[Mesa-dev] [PATCH 3/3] llvmpipe: add sse code for fixed position calculation

Fri Jan 8 11:33:10 PST 2016

Am 07.01.2016 um 19:56 schrieb Roland Scheidegger:
> Am 07.01.2016 um 16:40 schrieb Jose Fonseca:
>> On 07/01/16 06:18, Roland Scheidegger wrote:
>>> Am 04.01.2016 um 20:38 schrieb Jose Fonseca:
>>>> On 02/01/16 20:39, sroland at vmware.com wrote:
>>>>> From: Roland Scheidegger <sroland at vmware.com>
>>>>>
>>>>> This is quite a few less instructions, albeit still do the 2 64bit muls
>>>>> with scalar c code (they'd need way more shuffles, plus fixup for the
>>>>> signed
>>>>> mul so it totally doesn't seem worth it - x86 can do 32x32->64bit
>>>>> signed
>>>>> scalar muls natively just fine after all (even on 32bit).
>>>>>
>>>>> (This still doesn't have a measurable performance impact in reality,
>>>>> although
>>>>> profiler seems to say time spent in setup indeed has gone down by 10%
>>>>> or so
>>>>> overall.)
>>>>> ---
>>>>>    src/gallium/drivers/llvmpipe/lp_setup_tri.c | 58
>>>>> +++++++++++++++++++++++++----
>>>>>    1 file changed, 50 insertions(+), 8 deletions(-)
>>>>>
>>>>> diff --git a/src/gallium/drivers/llvmpipe/lp_setup_tri.c
>>>>> b/src/gallium/drivers/llvmpipe/lp_setup_tri.c
>>>>> index cb1d715..fefd1c1 100644
>>>>> --- a/src/gallium/drivers/llvmpipe/lp_setup_tri.c
>>>>> +++ b/src/gallium/drivers/llvmpipe/lp_setup_tri.c
>>>>> @@ -65,11 +65,11 @@ fixed_to_float(int a)

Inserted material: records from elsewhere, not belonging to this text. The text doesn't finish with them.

import Summits.PneNP.PneNP.Theorems.BruckRyserSosSosBlindPlanes

/-! F3 witness (fwd-rung PneNP/01): the rung's graded family `ThreshRung N` specialises to the PROVED floor
at the floor's own threshold function — `ThreshRung (fun d => Classical.choose (sosBlindPlanes_proof d))` —
and the floor is literally `∃ N, ThreshRung N`; no sorry. -/

set_option linter.dupNamespace false
noncomputable section
namespace Summit.PneNP.PneNP.Cruxes.SosBlindPlanesLinear.EffectiveThreshold
open Literature.Computability.MetaComplexity
open Summit.PneNP.PneNP.Theses.BruckRyserSos
open Summit.PneNP.PneNP.Theorems.SosBlindPlanes

/-- Degree-`d` SOS blindness of the projective-plane system of order `n` (board `v = n² + n + 1`,
variable `x_(p,B) = X (p v + B)`): the common conclusion block of `SosBlindPlanes`,
`SosBlindPlanesLinear` and `sosBlindPlanes_allOrders`. -/
def BlindAt (d n : ℕ) : Prop :=
  ∃ E : MvPolynomial ℕ ℝ →ₗ[ℝ] ℝ, IsPseudoexpectation d E ∧
    (∀ w : ℕ, SatisfiesIdentity d E (boolAxiom w)) ∧
    (∀ p < n ^ 2 + n + 1, SatisfiesIdentity d E
      ((∑ B ∈ Finset.range (n ^ 2 + n + 1), MvPolynomial.X (p * (n ^ 2 + n + 1) + B)) -
        MvPolynomial.C ((n + 1 : ℕ) : ℝ))) ∧
    (∀ B < n ^ 2 + n + 1, SatisfiesIdentity d E
      ((∑ p ∈ Finset.range (n ^ 2 + n + 1), MvPolynomial.X (p * (n ^ 2 + n + 1) + B)) -
        MvPolynomial.C ((n + 1 : ℕ) : ℝ))) ∧
    (∀ p < n ^ 2 + n + 1, ∀ p' < n ^ 2 + n + 1, p ≠ p' → SatisfiesIdentity d E
      ((∑ B ∈ Finset.range (n ^ 2 + n + 1), MvPolynomial.X (p * (n ^ 2 + n + 1) + B) *
        MvPolynomial.X (p' * (n ^ 2 + n + 1) + B)) - MvPolynomial.C (1 : ℝ))) ∧
    (∀ B < n ^ 2 + n + 1, ∀ B' < n ^ 2 + n + 1, B ≠ B' → SatisfiesIdentity d E
      ((∑ p ∈ Finset.range (n ^ 2 + n + 1), MvPolynomial.X (p * (n ^ 2 + n + 1) + B) *
        MvPolynomial.X (p * (n ^ 2 + n + 1) + B')) - MvPolynomial.C (1 : ℝ)))

/-- GRADED FAMILY I (threshold functions): for every degree `d`, every Bruck–Ryser–Chowla excluded
order `n ≥ N d` is degree-`d` blind. -/
def ThreshRung (N : ℕ → ℕ) : Prop :=
  ∀ d : ℕ, ∀ n ≥ N d, (n % 4 = 1 ∨ n % 4 = 2) → (¬ ∃ a b : ℕ, a ^ 2 + b ^ 2 = n) → BlindAt d n

/-- GRADED FAMILY II (degree profiles): eventually every BRC-excluded order `n` is degree-`f n`
blind. -/
def DegreeRung (f : ℕ → ℕ) : Prop :=
  ∃ N : ℕ, ∀ n ≥ N, (n % 4 = 1 ∨ n % 4 = 2) → (¬ ∃ a b : ℕ, a ^ 2 + b ^ 2 = n) → BlindAt (f n) n

/-- **THE RUNG.** Effective `SosBlindPlanes` with a threshold singly exponential in `d log d`
(the scale of the floor's own trace board `Nsos d ≤ (d+2)^{2(d+2)}`): there is `C` such that for
every `d` and every BRC-excluded `n ≥ (d+2)^{C(d+2)}` the plane system of order `n` has a degree-`d`
pseudoexpectation. Equivalently: degree-`⌊c log n / log log n⌋` SOS does not refute `¬PP(n)`. -/
def EffectiveSosBlindPlanes : Prop :=
  ∃ C : ℕ, ThreshRung (fun d => (d + 2) ^ (C * (d + 2)))


/-- `Rung ⟨floor parameters⟩`: the floor's threshold function is a member of family I. -/
example : ThreshRung (fun d => Classical.choose (sosBlindPlanes_proof d)) :=
  fun d => Classical.choose_spec (sosBlindPlanes_proof d)

/-- The floor is `∃ N, ThreshRung N`, by `simpa` from the floor decl. -/
theorem EffectiveSosBlindPlanes_special : ∃ N, ThreshRung N := by
  have h := sosBlindPlanes_proof
  choose N hN using h
  exact ⟨N, hN⟩

/-- The floor is also the constant-profile member of family II, literally. -/
example : ∀ d, DegreeRung (fun _ => d) := fun d => sosBlindPlanes_proof d

/-- And the rung sits above it: Rung → floor. -/
example : EffectiveSosBlindPlanes → SosBlindPlanes := by
  rintro ⟨C, hC⟩ d
  exact ⟨(d + 2) ^ (C * (d + 2)), hC d⟩

end Summit.PneNP.PneNP.Cruxes.SosBlindPlanesLinear.EffectiveThreshold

>>>>>    struct fixed_position {
>>>>>       int32_t x[4];
>>>>>       int32_t y[4];
>>>>> -   int64_t area;
>>>>>       int32_t dx01;
>>>>>       int32_t dy01;
>>>>>       int32_t dx20;
>>>>>       int32_t dy20;
>>>>> +   int64_t area;
>>>>>    };
>>>>>
>>>>>
>>>>> @@ -866,29 +866,71 @@ static void retry_triangle_ccw( struct
>>>>> lp_setup_context *setup,
>>>>>
>>>>>    /**
>>>>>     * Calculate fixed position data for a triangle
>>>>> + * It is unfortunate we need to do that here (as we need area
>>>>> + * calculated in fixed point), as there's quite some code duplication
>>>>> + * to what is done in the jit setup prog.
>>>>>     */
>>>>>    static inline void
>>>>> -calc_fixed_position( struct lp_setup_context *setup,
>>>>> -                     struct fixed_position* position,
>>>>> -                     const float (*v0)[4],
>>>>> -                     const float (*v1)[4],
>>>>> -                     const float (*v2)[4])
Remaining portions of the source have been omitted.